* Records drawn from a dataset:
=== Section Start ===
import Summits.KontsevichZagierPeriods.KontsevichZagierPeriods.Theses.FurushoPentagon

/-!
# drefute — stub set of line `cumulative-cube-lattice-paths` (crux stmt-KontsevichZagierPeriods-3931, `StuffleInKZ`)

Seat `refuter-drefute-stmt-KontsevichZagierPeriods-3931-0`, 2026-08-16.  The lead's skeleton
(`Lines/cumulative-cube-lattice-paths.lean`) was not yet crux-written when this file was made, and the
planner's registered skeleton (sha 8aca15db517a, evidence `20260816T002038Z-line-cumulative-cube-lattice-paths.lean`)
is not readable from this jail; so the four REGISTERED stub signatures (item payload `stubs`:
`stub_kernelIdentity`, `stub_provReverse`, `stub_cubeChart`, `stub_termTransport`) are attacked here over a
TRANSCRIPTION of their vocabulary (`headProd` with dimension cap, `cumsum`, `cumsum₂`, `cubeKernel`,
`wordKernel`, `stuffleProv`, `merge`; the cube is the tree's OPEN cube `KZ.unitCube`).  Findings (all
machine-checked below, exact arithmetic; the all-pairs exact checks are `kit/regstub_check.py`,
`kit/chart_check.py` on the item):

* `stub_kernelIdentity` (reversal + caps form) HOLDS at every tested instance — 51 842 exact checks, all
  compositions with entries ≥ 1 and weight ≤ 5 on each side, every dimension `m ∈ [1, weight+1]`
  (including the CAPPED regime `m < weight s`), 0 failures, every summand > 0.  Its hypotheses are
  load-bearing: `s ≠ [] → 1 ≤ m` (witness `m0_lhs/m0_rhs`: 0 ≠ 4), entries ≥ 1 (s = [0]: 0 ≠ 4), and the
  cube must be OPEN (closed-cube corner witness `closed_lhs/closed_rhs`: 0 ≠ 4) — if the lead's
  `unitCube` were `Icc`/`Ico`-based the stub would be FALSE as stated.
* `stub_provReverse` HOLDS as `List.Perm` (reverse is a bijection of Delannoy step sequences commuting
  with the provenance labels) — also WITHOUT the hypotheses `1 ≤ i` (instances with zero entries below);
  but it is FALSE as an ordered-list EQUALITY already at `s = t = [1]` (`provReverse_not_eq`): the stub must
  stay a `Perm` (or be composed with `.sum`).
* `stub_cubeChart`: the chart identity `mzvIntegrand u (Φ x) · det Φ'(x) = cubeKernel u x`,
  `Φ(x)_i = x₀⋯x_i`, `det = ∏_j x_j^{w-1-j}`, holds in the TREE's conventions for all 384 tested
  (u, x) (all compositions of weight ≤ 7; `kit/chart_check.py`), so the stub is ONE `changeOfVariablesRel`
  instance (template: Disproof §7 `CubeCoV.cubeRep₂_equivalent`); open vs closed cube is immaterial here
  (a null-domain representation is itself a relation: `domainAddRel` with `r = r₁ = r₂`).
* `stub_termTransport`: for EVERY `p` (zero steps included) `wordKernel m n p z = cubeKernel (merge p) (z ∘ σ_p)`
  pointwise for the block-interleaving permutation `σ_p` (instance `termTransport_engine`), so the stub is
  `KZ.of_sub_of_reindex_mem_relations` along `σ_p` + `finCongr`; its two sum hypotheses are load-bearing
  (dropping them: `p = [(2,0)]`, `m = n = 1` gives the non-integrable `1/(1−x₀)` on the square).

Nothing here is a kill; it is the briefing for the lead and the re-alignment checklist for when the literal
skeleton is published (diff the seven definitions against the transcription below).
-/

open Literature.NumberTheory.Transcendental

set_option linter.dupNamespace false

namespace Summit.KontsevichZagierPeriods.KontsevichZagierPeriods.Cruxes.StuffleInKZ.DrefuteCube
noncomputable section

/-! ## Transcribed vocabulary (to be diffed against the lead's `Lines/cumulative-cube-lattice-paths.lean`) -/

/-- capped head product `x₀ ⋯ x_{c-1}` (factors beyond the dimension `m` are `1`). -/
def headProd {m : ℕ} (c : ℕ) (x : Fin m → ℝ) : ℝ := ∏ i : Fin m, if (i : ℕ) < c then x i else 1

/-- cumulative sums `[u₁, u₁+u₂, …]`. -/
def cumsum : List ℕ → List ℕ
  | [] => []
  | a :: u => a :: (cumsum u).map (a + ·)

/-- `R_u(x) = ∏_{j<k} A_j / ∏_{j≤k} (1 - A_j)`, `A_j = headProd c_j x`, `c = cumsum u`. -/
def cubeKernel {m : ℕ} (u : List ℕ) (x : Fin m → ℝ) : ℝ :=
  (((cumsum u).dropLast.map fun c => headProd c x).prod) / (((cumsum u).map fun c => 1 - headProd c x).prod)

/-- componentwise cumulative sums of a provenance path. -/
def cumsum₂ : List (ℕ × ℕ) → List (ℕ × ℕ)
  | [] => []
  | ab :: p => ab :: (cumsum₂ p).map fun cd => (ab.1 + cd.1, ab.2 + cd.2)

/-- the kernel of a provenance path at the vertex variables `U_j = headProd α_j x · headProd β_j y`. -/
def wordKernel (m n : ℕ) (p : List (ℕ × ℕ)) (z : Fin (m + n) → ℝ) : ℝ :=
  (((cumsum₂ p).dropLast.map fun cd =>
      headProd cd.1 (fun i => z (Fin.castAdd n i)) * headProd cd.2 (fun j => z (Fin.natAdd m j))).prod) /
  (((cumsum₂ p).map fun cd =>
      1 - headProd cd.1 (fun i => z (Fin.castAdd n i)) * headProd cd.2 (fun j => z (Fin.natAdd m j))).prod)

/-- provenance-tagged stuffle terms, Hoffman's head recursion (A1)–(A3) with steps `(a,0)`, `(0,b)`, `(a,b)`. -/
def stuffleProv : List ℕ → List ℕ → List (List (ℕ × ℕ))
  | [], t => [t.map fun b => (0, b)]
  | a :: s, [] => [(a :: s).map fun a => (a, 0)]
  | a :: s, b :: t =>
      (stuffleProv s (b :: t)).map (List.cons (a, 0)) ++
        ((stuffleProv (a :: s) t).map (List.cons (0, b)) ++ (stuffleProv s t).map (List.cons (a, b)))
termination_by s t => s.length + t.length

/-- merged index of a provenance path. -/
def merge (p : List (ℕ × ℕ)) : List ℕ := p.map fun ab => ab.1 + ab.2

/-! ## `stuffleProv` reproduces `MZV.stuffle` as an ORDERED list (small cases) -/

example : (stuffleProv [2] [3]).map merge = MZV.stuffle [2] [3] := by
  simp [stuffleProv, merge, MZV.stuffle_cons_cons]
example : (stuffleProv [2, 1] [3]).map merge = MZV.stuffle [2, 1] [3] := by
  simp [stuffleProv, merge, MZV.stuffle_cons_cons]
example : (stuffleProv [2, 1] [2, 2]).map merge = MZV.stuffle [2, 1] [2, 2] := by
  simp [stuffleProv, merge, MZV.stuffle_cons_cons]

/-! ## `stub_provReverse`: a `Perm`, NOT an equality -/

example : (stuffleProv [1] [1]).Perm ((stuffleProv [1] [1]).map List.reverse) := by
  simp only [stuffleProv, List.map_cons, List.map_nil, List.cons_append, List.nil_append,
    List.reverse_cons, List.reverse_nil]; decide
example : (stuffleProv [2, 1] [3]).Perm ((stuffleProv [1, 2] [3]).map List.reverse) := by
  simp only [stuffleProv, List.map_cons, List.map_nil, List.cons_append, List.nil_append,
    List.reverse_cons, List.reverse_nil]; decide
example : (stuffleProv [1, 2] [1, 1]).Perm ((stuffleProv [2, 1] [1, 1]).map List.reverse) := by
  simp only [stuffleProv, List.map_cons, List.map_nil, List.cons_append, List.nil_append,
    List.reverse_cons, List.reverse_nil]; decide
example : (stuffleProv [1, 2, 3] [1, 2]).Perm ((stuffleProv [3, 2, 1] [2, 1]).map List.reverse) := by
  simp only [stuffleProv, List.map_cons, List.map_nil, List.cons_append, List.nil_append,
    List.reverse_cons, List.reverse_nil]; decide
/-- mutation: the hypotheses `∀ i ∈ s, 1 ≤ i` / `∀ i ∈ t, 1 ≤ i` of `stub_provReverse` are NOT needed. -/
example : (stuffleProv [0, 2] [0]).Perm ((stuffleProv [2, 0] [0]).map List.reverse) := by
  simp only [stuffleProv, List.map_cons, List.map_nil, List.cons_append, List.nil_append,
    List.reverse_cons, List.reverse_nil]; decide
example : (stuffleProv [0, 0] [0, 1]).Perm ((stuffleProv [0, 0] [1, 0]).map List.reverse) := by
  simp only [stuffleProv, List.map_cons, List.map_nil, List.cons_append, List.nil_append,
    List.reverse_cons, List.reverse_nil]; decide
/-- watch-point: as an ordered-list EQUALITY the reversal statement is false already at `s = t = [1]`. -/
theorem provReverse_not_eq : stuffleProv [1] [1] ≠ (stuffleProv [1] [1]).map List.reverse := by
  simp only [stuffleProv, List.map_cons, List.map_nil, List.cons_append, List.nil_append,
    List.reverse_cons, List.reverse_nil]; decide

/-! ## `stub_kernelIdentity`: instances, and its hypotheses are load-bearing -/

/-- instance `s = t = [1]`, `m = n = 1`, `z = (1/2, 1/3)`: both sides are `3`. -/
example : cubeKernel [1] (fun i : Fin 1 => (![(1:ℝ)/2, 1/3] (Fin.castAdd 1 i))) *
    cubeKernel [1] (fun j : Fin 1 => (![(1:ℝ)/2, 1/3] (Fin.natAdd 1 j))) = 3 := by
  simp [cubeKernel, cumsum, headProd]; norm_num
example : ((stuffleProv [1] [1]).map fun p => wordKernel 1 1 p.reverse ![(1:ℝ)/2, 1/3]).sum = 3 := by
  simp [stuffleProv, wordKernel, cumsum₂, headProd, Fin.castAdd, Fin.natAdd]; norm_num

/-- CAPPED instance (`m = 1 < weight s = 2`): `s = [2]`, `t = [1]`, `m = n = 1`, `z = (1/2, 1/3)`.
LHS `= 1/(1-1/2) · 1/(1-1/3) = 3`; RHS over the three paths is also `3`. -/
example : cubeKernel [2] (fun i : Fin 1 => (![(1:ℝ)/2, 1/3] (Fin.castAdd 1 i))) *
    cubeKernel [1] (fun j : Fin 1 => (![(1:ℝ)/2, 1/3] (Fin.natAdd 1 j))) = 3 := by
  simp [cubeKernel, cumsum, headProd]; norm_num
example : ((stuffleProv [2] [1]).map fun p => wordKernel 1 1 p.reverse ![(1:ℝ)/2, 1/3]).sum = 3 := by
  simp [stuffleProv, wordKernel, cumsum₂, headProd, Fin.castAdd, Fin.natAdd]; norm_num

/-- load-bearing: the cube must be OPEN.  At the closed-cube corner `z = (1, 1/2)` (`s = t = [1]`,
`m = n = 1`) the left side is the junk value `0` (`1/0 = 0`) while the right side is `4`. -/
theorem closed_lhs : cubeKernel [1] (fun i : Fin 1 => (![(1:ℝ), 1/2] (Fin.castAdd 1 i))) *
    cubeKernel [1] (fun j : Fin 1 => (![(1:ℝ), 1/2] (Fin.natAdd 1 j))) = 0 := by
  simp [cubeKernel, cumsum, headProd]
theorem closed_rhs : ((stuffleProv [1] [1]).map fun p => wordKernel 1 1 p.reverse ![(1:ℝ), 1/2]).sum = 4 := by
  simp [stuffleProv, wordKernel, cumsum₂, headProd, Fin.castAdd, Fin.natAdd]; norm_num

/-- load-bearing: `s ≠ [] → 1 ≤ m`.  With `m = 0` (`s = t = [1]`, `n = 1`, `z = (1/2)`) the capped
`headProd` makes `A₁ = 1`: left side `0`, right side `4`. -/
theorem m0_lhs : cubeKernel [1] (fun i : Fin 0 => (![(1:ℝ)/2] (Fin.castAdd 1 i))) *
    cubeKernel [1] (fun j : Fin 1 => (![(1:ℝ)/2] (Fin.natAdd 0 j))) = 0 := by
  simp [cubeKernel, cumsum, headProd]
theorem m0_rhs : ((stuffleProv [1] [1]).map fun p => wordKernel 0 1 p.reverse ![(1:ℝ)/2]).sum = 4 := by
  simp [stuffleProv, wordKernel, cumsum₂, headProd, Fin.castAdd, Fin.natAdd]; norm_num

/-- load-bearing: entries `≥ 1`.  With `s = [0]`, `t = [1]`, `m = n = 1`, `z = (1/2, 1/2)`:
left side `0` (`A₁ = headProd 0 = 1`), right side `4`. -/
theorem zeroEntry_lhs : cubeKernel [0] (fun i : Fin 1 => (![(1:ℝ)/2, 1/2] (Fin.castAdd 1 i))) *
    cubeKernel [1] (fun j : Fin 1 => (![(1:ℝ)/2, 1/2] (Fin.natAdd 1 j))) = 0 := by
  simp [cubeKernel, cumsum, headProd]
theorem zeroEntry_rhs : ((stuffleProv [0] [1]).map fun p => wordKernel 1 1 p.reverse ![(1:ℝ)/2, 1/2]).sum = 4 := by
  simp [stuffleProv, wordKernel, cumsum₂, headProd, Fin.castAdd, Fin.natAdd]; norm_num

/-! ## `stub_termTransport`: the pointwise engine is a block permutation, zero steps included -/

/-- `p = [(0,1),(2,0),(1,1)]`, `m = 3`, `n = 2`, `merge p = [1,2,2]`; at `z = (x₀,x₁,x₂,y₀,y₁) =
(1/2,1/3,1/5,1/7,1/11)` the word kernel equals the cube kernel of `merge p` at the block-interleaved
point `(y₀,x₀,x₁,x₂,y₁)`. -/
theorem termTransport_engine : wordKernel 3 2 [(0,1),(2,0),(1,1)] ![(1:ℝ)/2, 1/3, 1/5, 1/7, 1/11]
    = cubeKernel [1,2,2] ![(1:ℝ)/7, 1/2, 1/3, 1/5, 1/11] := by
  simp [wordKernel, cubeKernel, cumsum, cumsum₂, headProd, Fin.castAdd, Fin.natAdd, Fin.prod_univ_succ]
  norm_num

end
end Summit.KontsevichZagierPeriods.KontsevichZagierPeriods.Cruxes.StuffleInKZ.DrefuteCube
=== Section End ===
=== Section Start ===
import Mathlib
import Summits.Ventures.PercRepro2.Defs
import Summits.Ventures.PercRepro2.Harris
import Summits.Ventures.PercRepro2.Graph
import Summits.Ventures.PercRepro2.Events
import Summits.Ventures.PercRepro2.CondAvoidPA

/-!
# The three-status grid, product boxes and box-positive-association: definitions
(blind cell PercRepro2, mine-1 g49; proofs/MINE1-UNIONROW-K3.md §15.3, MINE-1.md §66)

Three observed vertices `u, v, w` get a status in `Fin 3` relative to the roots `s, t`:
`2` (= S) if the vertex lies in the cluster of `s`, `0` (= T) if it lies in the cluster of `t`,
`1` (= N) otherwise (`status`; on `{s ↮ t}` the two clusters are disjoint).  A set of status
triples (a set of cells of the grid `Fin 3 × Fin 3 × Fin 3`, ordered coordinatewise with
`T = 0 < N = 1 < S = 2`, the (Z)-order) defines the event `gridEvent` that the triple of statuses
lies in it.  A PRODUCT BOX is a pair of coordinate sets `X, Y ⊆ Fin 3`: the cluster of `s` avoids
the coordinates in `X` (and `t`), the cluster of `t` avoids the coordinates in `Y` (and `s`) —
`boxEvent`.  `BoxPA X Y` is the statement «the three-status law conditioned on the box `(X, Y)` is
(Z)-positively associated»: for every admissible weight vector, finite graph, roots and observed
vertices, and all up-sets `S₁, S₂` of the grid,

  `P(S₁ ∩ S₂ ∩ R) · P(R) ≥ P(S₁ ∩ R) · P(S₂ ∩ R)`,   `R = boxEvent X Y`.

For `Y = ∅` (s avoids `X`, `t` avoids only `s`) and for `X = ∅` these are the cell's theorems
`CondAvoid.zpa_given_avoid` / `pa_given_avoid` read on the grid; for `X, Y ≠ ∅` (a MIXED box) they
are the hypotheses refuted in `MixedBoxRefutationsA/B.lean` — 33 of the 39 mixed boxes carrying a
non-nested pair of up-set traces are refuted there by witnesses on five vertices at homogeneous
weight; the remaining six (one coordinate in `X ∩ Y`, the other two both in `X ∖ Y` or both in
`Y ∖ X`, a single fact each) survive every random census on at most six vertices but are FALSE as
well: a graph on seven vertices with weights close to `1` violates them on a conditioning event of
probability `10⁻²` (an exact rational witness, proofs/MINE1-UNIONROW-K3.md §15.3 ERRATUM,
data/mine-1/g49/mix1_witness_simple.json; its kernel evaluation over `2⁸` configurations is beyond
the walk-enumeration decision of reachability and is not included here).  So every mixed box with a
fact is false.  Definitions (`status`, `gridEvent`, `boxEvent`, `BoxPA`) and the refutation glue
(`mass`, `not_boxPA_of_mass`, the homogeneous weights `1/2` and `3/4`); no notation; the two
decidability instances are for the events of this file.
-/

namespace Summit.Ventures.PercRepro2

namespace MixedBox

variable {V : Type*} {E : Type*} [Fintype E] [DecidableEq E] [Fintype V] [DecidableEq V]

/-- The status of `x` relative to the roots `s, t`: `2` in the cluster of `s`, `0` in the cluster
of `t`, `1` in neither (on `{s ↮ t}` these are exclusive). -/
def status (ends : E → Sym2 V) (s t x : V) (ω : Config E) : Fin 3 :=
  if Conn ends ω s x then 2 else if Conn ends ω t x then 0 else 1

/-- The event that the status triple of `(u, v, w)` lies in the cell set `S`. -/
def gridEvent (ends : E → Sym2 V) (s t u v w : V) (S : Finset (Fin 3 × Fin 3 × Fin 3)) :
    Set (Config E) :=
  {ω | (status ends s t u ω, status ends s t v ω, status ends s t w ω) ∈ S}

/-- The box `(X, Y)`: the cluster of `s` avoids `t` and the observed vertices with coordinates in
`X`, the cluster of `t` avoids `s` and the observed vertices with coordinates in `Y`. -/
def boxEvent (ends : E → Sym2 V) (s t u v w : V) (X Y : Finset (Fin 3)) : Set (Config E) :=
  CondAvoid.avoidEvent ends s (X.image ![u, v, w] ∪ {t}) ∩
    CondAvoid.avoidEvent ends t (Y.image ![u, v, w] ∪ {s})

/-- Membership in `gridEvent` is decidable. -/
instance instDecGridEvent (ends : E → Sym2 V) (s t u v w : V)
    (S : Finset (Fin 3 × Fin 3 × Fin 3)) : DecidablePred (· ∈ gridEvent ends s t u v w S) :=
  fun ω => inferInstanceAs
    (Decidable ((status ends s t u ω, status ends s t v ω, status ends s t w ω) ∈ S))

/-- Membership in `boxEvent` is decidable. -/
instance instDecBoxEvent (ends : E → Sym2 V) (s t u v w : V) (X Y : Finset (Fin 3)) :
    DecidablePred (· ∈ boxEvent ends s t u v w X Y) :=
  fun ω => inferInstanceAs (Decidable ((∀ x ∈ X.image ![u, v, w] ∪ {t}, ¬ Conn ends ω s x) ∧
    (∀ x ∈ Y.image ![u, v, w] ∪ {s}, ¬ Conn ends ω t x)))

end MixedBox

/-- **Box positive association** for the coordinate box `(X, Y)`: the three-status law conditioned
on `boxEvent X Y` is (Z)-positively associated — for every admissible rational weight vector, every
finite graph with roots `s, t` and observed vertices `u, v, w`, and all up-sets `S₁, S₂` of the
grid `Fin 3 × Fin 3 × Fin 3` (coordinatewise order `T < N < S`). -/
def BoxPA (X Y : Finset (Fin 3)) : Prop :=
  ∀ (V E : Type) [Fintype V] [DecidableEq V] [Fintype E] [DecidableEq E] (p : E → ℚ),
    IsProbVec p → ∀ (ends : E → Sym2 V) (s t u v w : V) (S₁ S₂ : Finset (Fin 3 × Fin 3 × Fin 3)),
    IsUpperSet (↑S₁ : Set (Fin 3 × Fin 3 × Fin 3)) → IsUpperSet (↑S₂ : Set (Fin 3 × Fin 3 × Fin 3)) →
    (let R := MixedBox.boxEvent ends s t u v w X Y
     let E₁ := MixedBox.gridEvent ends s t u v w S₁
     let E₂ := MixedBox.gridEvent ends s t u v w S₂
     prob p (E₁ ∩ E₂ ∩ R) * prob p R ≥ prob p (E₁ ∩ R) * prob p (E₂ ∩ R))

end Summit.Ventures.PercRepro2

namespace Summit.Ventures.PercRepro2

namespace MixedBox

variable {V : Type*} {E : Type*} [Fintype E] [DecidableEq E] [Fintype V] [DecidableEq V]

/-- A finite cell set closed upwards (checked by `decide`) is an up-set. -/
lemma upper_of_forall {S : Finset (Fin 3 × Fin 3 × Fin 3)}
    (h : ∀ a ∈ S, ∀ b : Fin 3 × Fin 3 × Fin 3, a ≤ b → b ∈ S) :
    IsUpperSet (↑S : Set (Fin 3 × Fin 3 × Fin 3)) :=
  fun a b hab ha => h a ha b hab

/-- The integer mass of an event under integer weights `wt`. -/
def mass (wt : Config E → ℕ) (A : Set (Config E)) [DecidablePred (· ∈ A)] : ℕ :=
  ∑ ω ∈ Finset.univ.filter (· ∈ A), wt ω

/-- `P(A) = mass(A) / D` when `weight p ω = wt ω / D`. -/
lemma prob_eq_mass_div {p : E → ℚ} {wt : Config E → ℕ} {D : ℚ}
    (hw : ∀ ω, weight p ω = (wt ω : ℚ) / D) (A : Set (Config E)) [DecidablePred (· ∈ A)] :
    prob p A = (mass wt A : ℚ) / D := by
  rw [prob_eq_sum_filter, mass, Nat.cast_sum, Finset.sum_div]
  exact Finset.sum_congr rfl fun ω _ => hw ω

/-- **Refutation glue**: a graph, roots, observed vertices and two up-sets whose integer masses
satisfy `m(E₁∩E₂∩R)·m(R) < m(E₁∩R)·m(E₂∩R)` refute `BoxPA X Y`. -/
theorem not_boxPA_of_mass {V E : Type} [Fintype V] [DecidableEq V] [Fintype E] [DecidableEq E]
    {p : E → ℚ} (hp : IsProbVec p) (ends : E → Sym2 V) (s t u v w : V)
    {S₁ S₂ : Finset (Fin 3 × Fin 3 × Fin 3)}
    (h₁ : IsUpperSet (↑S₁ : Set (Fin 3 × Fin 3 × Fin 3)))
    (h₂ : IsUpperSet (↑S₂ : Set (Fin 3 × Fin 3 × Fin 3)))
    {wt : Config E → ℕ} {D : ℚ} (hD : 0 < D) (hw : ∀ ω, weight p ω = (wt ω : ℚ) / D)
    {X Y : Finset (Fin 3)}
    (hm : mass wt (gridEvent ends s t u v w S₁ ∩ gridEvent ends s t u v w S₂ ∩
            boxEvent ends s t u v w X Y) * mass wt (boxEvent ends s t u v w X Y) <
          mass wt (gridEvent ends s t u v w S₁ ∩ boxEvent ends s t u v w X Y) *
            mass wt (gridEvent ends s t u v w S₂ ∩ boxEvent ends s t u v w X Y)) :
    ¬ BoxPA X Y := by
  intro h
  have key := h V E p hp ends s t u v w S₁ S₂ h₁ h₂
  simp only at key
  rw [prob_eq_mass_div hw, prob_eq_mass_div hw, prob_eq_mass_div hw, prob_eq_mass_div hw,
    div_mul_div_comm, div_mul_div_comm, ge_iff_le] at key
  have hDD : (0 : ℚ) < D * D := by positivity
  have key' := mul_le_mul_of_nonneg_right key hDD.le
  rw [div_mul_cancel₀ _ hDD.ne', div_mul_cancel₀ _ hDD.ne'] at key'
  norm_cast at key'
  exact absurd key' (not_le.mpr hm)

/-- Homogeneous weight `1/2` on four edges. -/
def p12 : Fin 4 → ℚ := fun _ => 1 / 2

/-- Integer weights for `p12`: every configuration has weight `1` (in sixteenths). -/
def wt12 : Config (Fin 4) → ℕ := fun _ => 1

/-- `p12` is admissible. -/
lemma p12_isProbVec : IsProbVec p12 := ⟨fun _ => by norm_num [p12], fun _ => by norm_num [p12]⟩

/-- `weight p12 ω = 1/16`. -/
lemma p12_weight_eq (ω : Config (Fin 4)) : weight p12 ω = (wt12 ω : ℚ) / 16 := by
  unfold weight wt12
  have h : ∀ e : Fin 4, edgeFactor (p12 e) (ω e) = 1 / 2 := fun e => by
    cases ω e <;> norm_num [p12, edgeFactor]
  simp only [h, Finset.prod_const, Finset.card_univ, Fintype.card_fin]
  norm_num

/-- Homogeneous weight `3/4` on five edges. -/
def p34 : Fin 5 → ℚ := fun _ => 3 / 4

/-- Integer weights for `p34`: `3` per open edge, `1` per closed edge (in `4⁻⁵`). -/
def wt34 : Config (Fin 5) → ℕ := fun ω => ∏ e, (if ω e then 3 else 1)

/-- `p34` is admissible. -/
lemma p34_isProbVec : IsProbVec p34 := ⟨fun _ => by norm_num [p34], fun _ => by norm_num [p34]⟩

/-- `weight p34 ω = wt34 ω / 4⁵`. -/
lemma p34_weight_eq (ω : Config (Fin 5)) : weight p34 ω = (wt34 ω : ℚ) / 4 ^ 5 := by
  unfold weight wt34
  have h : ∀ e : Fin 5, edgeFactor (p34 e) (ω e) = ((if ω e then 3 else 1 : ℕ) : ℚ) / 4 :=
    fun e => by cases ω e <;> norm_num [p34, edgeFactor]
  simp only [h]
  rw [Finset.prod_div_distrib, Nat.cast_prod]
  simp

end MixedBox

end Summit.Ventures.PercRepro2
=== Section End ===
* Task to carry out:
Search the records line by line for the word "inferInstanceAs" and copy every line where it appears.

* Task result:
  fun ω => inferInstanceAs
  fun ω => inferInstanceAs (Decidable ((∀ x ∈ X.image ![u, v, w] ∪ {t}, ¬ Conn ends ω s x) ∧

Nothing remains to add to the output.